Initially, we considered the possibility of coronary artery occlusive disease due to
a definite ST-segment elevation and a history of chest pain and aspirin consumption.
In the present case, the patient had not undergone any diagnostic tests for coronary
disease despite a history of chest pain. Similarly, undiagnosed variant angina can
be overlooked when coronary vasospasm occurs during surgery. Despite the presence of
many risk factors for cardiovascular disease, the preoperative transthoracic
echocardiogram was normal, and the possibility of underlying heart disease was
believed to be low. Therefore, variant angina remained undiagnosed, and ephedrine
was used without the awareness of the potential risk of coronary artery spasm. Since
the event was diagnosed as coronary vasospasm, NTG or calcium channel blockers (CCB)

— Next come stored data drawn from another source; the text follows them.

import Mathlib.Data.Fintype.Perm
import Summits.ValiantsHypothesis.ValiantsHypothesis.Theorems.LacunarySymmetroidMatrixDescartesCensusTropicalKLaw
import Summits.ValiantsHypothesis.ValiantsHypothesis.Theorems.LacunarySymmetroidMatrixDescartesCensusTropicalKLawStatic

/-!
# Route «KPlusLogSqLaw», crux `TropicalB` — structure lemma: alternations versus PERMUTATION CHANGES

HONEST FRAMING.  Helper file for the crux `Summit.ValiantsHypothesis.ValiantsHypothesis.Theses.KPlusLogSqLaw.TropicalB`
(ledger item `stmt-ValiantsHypothesis-19771`; route `KPlusLogSqLaw`, object-search cell `pub-symmetroid`, seat
val-sym-lift-p2, 2026-08-26), in the vocabulary of `…CensusTropicalKLaw` (`TropRootLawAt`, `IsDominant`, `termSign`,
`dRank`, `termRank`; `score_lt_of_dominant`, `present_of_termSign_ne_zero` of `…TropicalKLawStatic`).  It proves STRUCTURAL INEQUALITIES for dominant chains of a tropical design and nothing else:
no statement about `TropicalB`, `Lifting`, `KPlusLogSqLaw`, `MatrixDescartes` or `VP ≠ VNP` is asserted or assumed.

THE LEMMA.  Let `p₀, …, pₙ` (`pₖ = (σₖ, λₖ)`) be terms dominant at strictly increasing integer slopes `θ₀ < ⋯ < θₙ`,
pairwise distinct (e.g. sign-alternating).  Then
* `d_lt_of_dominant_entry` — ENTRYWISE CLASS MONOTONICITY ACROSS PERMUTATIONS: if the same entry `(a, i)` is used at
  two chain positions `u < w` (`σᵤ i = σ_w i = a`, the permutations being otherwise arbitrary), its class is the same or
  has a strictly larger exponent at `w` (add the two strict optimality inequalities against the one-entry swaps; the
  tree's `d_lt_of_dominant` is the special case `σᵤ = σ_w`);
* `card_samePerm_steps_le` — the number of steps `k → k+1` with `σₖ₊₁ = σₖ` is at most `m²·(K−1)`: such a step raises the
  exponent rank of at least one entry, every entry's rank is monotone along its uses and lives in `[0, K−1]`
  (injection `k ↦ (entry, new rank)`);
* `le_permChanges_add` — hence **`n ≤ #{k : σₖ₊₁ ≠ σₖ} + m²(K−1)`**: the «fast digit» (class switches at a fixed
  permutation) contributes ADDITIVELY at most `m²(K−1)` to any chain, and everything beyond is PERMUTATION CHANGES;
* `succ_le_card_perms_mul` — the thin law with `m!` replaced by the number `P` of distinct permutations occurring in the
  chain: `n + 1 ≤ P·(m(K−1)+1)`; `le_of_constPerm` — a chain on one permutation has `n ≤ m(K−1)`.

READING (located, not claimed).  For the cell's `K = 4` fork (`TropK4Law 2` versus a cubic family) a design family with
`Θ(m³)` alternations must change its optimal permutation `Θ(m³)` times — the count of class switches is `≤ 3m²` in total;
and `TropKPlusLogSqLaw` is equivalent to the same budget for the number of permutation changes of dominant chains
(`m²(K−1) ≤ 2^(2(K + log₂² m))`).  In the explicit `K = 3` family SHIFT-THREE of the cell (`C(m+2,2) − 1` terms) the
permutation changes only `m − 1` times; its quadratic count is carried by class switches, which this lemma caps at
`2m²` for every `K = 3` design.
-/

set_option linter.dupNamespace false
set_option autoImplicit false

namespace Summit.ValiantsHypothesis.ValiantsHypothesis.Theorems.LacunarySymmetroidMatrixDescartes.TropicalCensus

open Summit.ValiantsHypothesis.ValiantsHypothesis.Theorems.MatrixDescartes.Negative
open scoped BigOperators
open Finset

section PermChanges

variable {m K : ℕ}

/-- **Entrywise class monotonicity ACROSS permutations.**  If `(σa, μ)` is the unique optimum at slope `θa` and `(σb, ν)`
at a larger slope `θb`, and both use the same entry at position `i` (`σa i = σb i`), then at that entry the classes agree
or the exponent strictly increases.  (Swap the class at position `i` in each optimum for the other's class: both swapped
terms are present, and adding the two strict inequalities gives `(θb − θa)·(d (ν i) − d (μ i)) > 0`.)  The tree's
`d_lt_of_dominant` is the case `σa = σb`. [folklore] -/
theorem d_lt_of_dominant_entry (d : Fin K → ℕ) (v ε : Fin m → Fin m → Fin K → ℤ) {θa θb : ℤ} (hab : θa < θb)
    (σa σb : Equiv.Perm (Fin m)) (μ ν : Fin m → Fin K) (ha : IsDominant d v ε θa (σa, μ))
    (hb : IsDominant d v ε θb (σb, ν)) (i : Fin m) (hσ : σa i = σb i) (hi : μ i ≠ ν i) :
    d (μ i) < d (ν i) := by
  have hεb : ε (σa i) i (ν i) ≠ 0 := by
    rw [hσ]; exact present_of_termSign_ne_zero ε (σb, ν) hb.1 i
  have hεa : ε (σb i) i (μ i) ≠ 0 := by
    rw [← hσ]; exact present_of_termSign_ne_zero ε (σa, μ) ha.1 i
  -- per-entry strict optimality of each dominant term against the other's class (tree `score_lt_of_dominant`)
  have h1 := score_lt_of_dominant d v ε θa σa μ ha i (ν i) hεb (Ne.symm hi)
  have h2 := score_lt_of_dominant d v ε θb σb ν hb i (μ i) hεa hi
  rw [hσ] at h1
  -- add the two strict inequalities: (θb − θa) · (d ν i − d μ i) > 0
  have h3 : (θb - θa) * ((d (ν i) : ℤ) - d (μ i)) > 0 := by nlinarith
  have h4 : (0 : ℤ) < (d (ν i) : ℤ) - d (μ i) := by
    by_contra hcon
    push Not at hcon
    have : (θb - θa) * ((d (ν i) : ℤ) - d (μ i)) ≤ 0 :=
      mul_nonpos_of_nonneg_of_nonpos (by linarith) hcon
    linarith
  exact_mod_cast (sub_pos.mp h4)

/-- rank form of `d_lt_of_dominant_entry` along a chain: if positions `u ≤ w` of a dominant chain use the same entry at
`i`, the exponent rank at that entry does not decrease. [folklore] -/
theorem dRank_le_of_chain_entry (d : Fin K → ℕ) (v ε : Fin m → Fin m → Fin K → ℤ) {n : ℕ}
    (θ : Fin (n + 1) → ℤ) (p : Fin (n + 1) → Equiv.Perm (Fin m) × (Fin m → Fin K)) (hθ : StrictMono θ)
    (hdom : ∀ k, IsDominant d v ε (θ k) (p k)) {u w : Fin (n + 1)} (huw : u ≤ w) (i : Fin m)
    (hσ : (p u).1 i = (p w).1 i) : dRank d ((p u).2 i) ≤ dRank d ((p w).2 i) := by
  rcases huw.eq_or_lt with h | h
  · subst h; exact le_rfl
  · by_cases hi : (p u).2 i = (p w).2 i
    · rw [hi]
    · have hu : IsDominant d v ε (θ u) ((p u).1, (p u).2) := hdom u
      have hw : IsDominant d v ε (θ w) ((p w).1, (p w).2) := hdom w
      exact (dRank_lt_of_lt d (d_lt_of_dominant_entry d v ε (hθ h) _ _ _ _ hu hw i hσ hi)).le

/-- **Class switches are additive.**  Along a dominant chain of pairwise distinct terms at strictly increasing slopes, the
number of steps `k → k+1` that keep the permutation (`σₖ₊₁ = σₖ`) is at most `m²·(K−1)`: such a step strictly raises the
exponent rank of some entry `(σₖ i, i)`, ranks are monotone along the uses of an entry (`dRank_le_of_chain_entry`) and lie
in `[0, K−1]`, so `k ↦ ((σₖ₊₁ i, i), new rank)` is injective into `(Fin m × Fin m) × [1, K−1]`. [folklore] -/
theorem card_samePerm_steps_le (d : Fin K → ℕ) (v ε : Fin m → Fin m → Fin K → ℤ) (n : ℕ)
    (θ : Fin (n + 1) → ℤ) (p : Fin (n + 1) → Equiv.Perm (Fin m) × (Fin m → Fin K)) (hθ : StrictMono θ)
    (hdom : ∀ k, IsDominant d v ε (θ k) (p k)) (hinj : Function.Injective p) :
    (univ.filter fun k : Fin n => (p k.castSucc).1 = (p k.succ).1).card ≤ m * m * (K - 1) := by
  classical
  rcases Nat.eq_zero_or_pos m with hm | hm
  · -- no positions: all terms coincide, so the chain has one term and no steps
    subst hm
    have hn : n = 0 := by
      by_contra hn
      have hne : (⟨0, by omega⟩ : Fin (n + 1)) ≠ ⟨1, by omega⟩ := by simp
      apply hne
      apply hinj
      refine Prod.ext (Subsingleton.elim _ _) (funext fun i => i.elim0)
    subst hn
    simp
  haveI : Nonempty (Fin m) := ⟨⟨0, hm⟩⟩
  set S := univ.filter fun k : Fin n => (p k.castSucc).1 = (p k.succ).1 with hS
  have hdiff : ∀ k ∈ S, ∃ i, (p k.castSucc).2 i ≠ (p k.succ).2 i := by
    intro k hk
    rw [hS, mem_filter] at hk
    by_contra h
    push Not at h
    have heq : p k.castSucc = p k.succ := Prod.ext hk.2 (funext h)
    exact (k.castSucc_lt_succ).ne (hinj heq)
  choose! pos hpos using hdiff
  -- the injection
  let f : Fin n → (Fin m × Fin m) × ℕ :=
    fun k => (((p k.succ).1 (pos k), pos k), dRank d ((p k.succ).2 (pos k)))
  -- a same-permutation step strictly raises the rank at the chosen position
  have hstrict : ∀ k ∈ S, dRank d ((p k.castSucc).2 (pos k)) < dRank d ((p k.succ).2 (pos k)) := by
    intro k hk
    have hk' := hk
    rw [hS, mem_filter] at hk'
    have hu : IsDominant d v ε (θ k.castSucc) ((p k.castSucc).1, (p k.castSucc).2) := hdom _
    have hw : IsDominant d v ε (θ k.succ) ((p k.succ).1, (p k.succ).2) := hdom _
    exact dRank_lt_of_lt d (d_lt_of_dominant_entry d v ε (hθ k.castSucc_lt_succ) _ _ _ _ hu hw (pos k)
      (by rw [hk'.2]) (hpos k hk))
  have hmaps : ∀ k ∈ S, f k ∈ (univ : Finset (Fin m × Fin m)) ×ˢ Finset.Icc 1 (K - 1) := by
    intro k hk
    simp only [f, mem_product, mem_univ, true_and, mem_Icc]
    exact ⟨Nat.one_le_of_lt (hstrict k hk), dRank_le d _⟩
  have hinjOn : Set.InjOn f S := by
    intro k₁ hk₁ k₂ hk₂ hf
    have hk₁' := hk₁
    have hk₂' := hk₂
    rw [mem_coe, hS, mem_filter] at hk₁' hk₂'
    simp only [f, Prod.mk.injEq] at hf
    obtain ⟨⟨hrow, hposEq⟩, hrank⟩ := hf
    by_contra hne
    rcases lt_or_gt_of_ne hne with hlt | hlt
    · -- k₁ < k₂: entry used at k₁.succ ≤ k₂.castSucc with rank r, then strictly raised to r at k₂.succ
      have huw : (k₁.succ : Fin (n + 1)) ≤ k₂.castSucc := by
        rw [Fin.le_iff_val_le_val, Fin.val_succ, Fin.val_castSucc]; exact hlt
      have hσ' : (p k₁.succ).1 (pos k₂) = (p k₂.castSucc).1 (pos k₂) := by
        have h' := hrow
        rw [hposEq] at h'
        rw [hk₂'.2]
        exact h'
      have hle := dRank_le_of_chain_entry d v ε θ p hθ hdom huw (pos k₂) hσ'
      have hlt' := hstrict k₂ hk₂
      rw [hposEq] at hrank
      omega
    · have huw : (k₂.succ : Fin (n + 1)) ≤ k₁.castSucc := by
        rw [Fin.le_iff_val_le_val, Fin.val_succ, Fin.val_castSucc]; exact hlt
      have hσ' : (p k₂.succ).1 (pos k₁) = (p k₁.castSucc).1 (pos k₁) := by
        have h' := hrow
        rw [← hposEq] at h'
        rw [hk₁'.2]
        exact h'.symm
      have hle := dRank_le_of_chain_entry d v ε θ p hθ hdom huw (pos k₁) hσ'
      have hlt' := hstrict k₁ hk₁
      rw [← hposEq] at hrank
      omega
  have hcard := card_le_card_of_injOn f hmaps hinjOn
  rw [card_product, card_univ, Fintype.card_prod, Fintype.card_fin, Nat.card_Icc] at hcard
  calc S.card ≤ m * m * (K - 1 + 1 - 1) := hcard
    _ = m * m * (K - 1) := by congr 1

/-- **Alternations ≤ permutation changes + `m²(K−1)`.**  For every tropical design of format `(m, K)` and every chain of
unique optima at strictly increasing integer slopes with alternating signs (the hypothesis list of `TropRootLawAt`),
the length `n` is at most the number of steps that CHANGE the permutation plus `m²(K−1)`. [folklore] -/
theorem le_permChanges_add (d : Fin K → ℕ) (v ε : Fin m → Fin m → Fin K → ℤ) (n : ℕ)
    (θ : Fin (n + 1) → ℤ) (p : Fin (n + 1) → Equiv.Perm (Fin m) × (Fin m → Fin K)) (hθ : StrictMono θ)
    (hdom : ∀ k, IsDominant d v ε (θ k) (p k))
    (halt : ∀ k : Fin n, termSign ε (p k.castSucc) * termSign ε (p k.succ) < 0) :
    n ≤ (univ.filter fun k : Fin n => (p k.castSucc).1 ≠ (p k.succ).1).card + m * m * (K - 1) := by
  classical
  have hinj : Function.Injective p := stub_dominantInjective m K d v ε n θ p hθ hdom halt
  have h1 := card_samePerm_steps_le d v ε n θ p hθ hdom hinj
  have h2 := card_filter_add_card_filter_not
    (s := (univ : Finset (Fin n))) (fun k : Fin n => (p k.castSucc).1 = (p k.succ).1)
  rw [card_univ, Fintype.card_fin] at h2
  have h3 : (univ.filter fun k : Fin n => (p k.castSucc).1 ≠ (p k.succ).1)
      = univ.filter fun k : Fin n => ¬ (p k.castSucc).1 = (p k.succ).1 := rfl
  rw [h3]
  omega

/-- **Thin law per chain.**  A dominant sign-alternating chain that uses `P` distinct permutations has at most
`P·(m(K−1)+1)` terms (the tree's `tropRootLawAt_thin` is `P ≤ m!`): for a fixed permutation the class vectors of the
chain terms have strictly increasing total exponent rank `termRank ∈ [0, m(K−1)]`. [folklore] -/
theorem succ_le_card_perms_mul (d : Fin K → ℕ) (v ε : Fin m → Fin m → Fin K → ℤ) (n : ℕ)
    (θ : Fin (n + 1) → ℤ) (p : Fin (n + 1) → Equiv.Perm (Fin m) × (Fin m → Fin K)) (hθ : StrictMono θ)
    (hdom : ∀ k, IsDominant d v ε (θ k) (p k))
    (halt : ∀ k : Fin n, termSign ε (p k.castSucc) * termSign ε (p k.succ) < 0) :
    n + 1 ≤ (univ.image fun k => (p k).1).card * (m * (K - 1) + 1) := by
  classical
  have hinj : Function.Injective p := stub_dominantInjective m K d v ε n θ p hθ hdom halt
  let f : Fin (n + 1) → Equiv.Perm (Fin m) × ℕ := fun k => ((p k).1, termRank d (p k))
  have hkey : ∀ a b : Fin (n + 1), a < b → (p a).1 = (p b).1 → termRank d (p a) < termRank d (p b) := by
    intro a b hab h1
    have hne : p a ≠ p b := fun h => (ne_of_lt hab) (hinj h)
    have h2 : (p a).2 ≠ (p b).2 := fun h => hne (Prod.ext h1 h)
    obtain ⟨i, hi⟩ := Function.ne_iff.mp h2
    have hmono : ∀ j, dRank d ((p a).2 j) ≤ dRank d ((p b).2 j) :=
      fun j => dRank_le_of_chain_entry d v ε θ p hθ hdom hab.le j (by rw [h1])
    have hda : IsDominant d v ε (θ a) ((p a).1, (p a).2) := hdom a
    have hdb : IsDominant d v ε (θ b) ((p b).1, (p b).2) := hdom b
    have hstrict : dRank d ((p a).2 i) < dRank d ((p b).2 i) :=
      dRank_lt_of_lt d (d_lt_of_dominant_entry d v ε (hθ hab) _ _ _ _ hda hdb i (by rw [h1]) hi)
    unfold termRank
    exact sum_lt_sum (fun j _ => hmono j) ⟨i, mem_univ _, hstrict⟩
  have hmaps : ∀ k ∈ (univ : Finset (Fin (n + 1))),
      f k ∈ (univ.image fun k => (p k).1) ×ˢ Finset.range (m * (K - 1) + 1) := by
    intro k _
    simp only [f, mem_product, mem_image, mem_univ, true_and, mem_range]
    exact ⟨⟨k, rfl⟩, Nat.lt_succ_of_le (termRank_le d (p k))⟩
  have hinjOn : Set.InjOn f (univ : Finset (Fin (n + 1))) := by
    intro a _ b _ hfab
    simp only [f, Prod.mk.injEq] at hfab
    obtain ⟨h1, h2⟩ := hfab
    rcases lt_trichotomy a b with h | h | h
    · exact absurd h2 (ne_of_lt (hkey a b h h1))
    · exact h
    · exact absurd h2.symm (ne_of_lt (hkey b a h h1.symm))
  have hcard := card_le_card_of_injOn f hmaps hinjOn
  rwa [card_univ, Fintype.card_fin, card_product, card_range] at hcard

/-- a dominant sign-alternating chain that never changes its permutation has at most `m(K−1)` steps (e.g. designs
all of whose present terms share one permutation, such as diagonal designs). [folklore] -/
theorem le_of_constPerm (d : Fin K → ℕ) (v ε : Fin m → Fin m → Fin K → ℤ) (n : ℕ)
    (θ : Fin (n + 1) → ℤ) (p : Fin (n + 1) → Equiv.Perm (Fin m) × (Fin m → Fin K)) (hθ : StrictMono θ)
    (hdom : ∀ k, IsDominant d v ε (θ k) (p k))
    (halt : ∀ k : Fin n, termSign ε (p k.castSucc) * termSign ε (p k.succ) < 0)
    (σ : Equiv.Perm (Fin m)) (hσ : ∀ k, (p k).1 = σ) : n ≤ m * (K - 1) := by
  classical
  have h := succ_le_card_perms_mul d v ε n θ p hθ hdom halt
  have himg : (univ.image fun k => (p k).1) = {σ} := by
    ext τ
    simp only [mem_image, mem_univ, true_and, mem_singleton]
    constructor
    · rintro ⟨k, rfl⟩; exact hσ k
    · rintro rfl; exact ⟨0, hσ 0⟩
  rw [himg, card_singleton, one_mul] at h
  omega

end PermChanges

end Summit.ValiantsHypothesis.ValiantsHypothesis.Theorems.LacunarySymmetroidMatrixDescartes.TropicalCensus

would have been helpful in relieving the artery. Generally, the primary treatment
for variant angina is NTG and CCB since both of these medications have vasodilatory
effects [1]. NTG is a vasodilator that acts
independently of vascular endothelial cells, and CCB acts on the vascular smooth
muscles. Particularly, the response to these drugs is stronger in variant angina,
which is not associated with other factors that reduce intravascular volume, such as
vascular stenosis. Therefore, we believe that the rapid administration of these
drugs is important.
In addition, sufficient post-surgical evaluation should be conducted for an exact
diagnosis so that the patient can continue treatment if necessary. Patients should
be educated about the importance of explaining their history to future
anesthesiologists. The suspicion of coronary artery spasms can affect the early
detection of an event and the choice of drug. Therefore, detailed preoperative
history and evaluation are essential.
In conclusion, coronary artery spasms caused by variant angina can result in fatal
arrhythmias and myocardial ischemia. Therefore, caution should be exercised during
anesthesia. Furthermore, variant angina cannot be detected easily during anesthesia
since the typical symptoms and signs are masked. Therefore, careful vigilance by the
anesthesiologists, prompt response, and treatment are essential.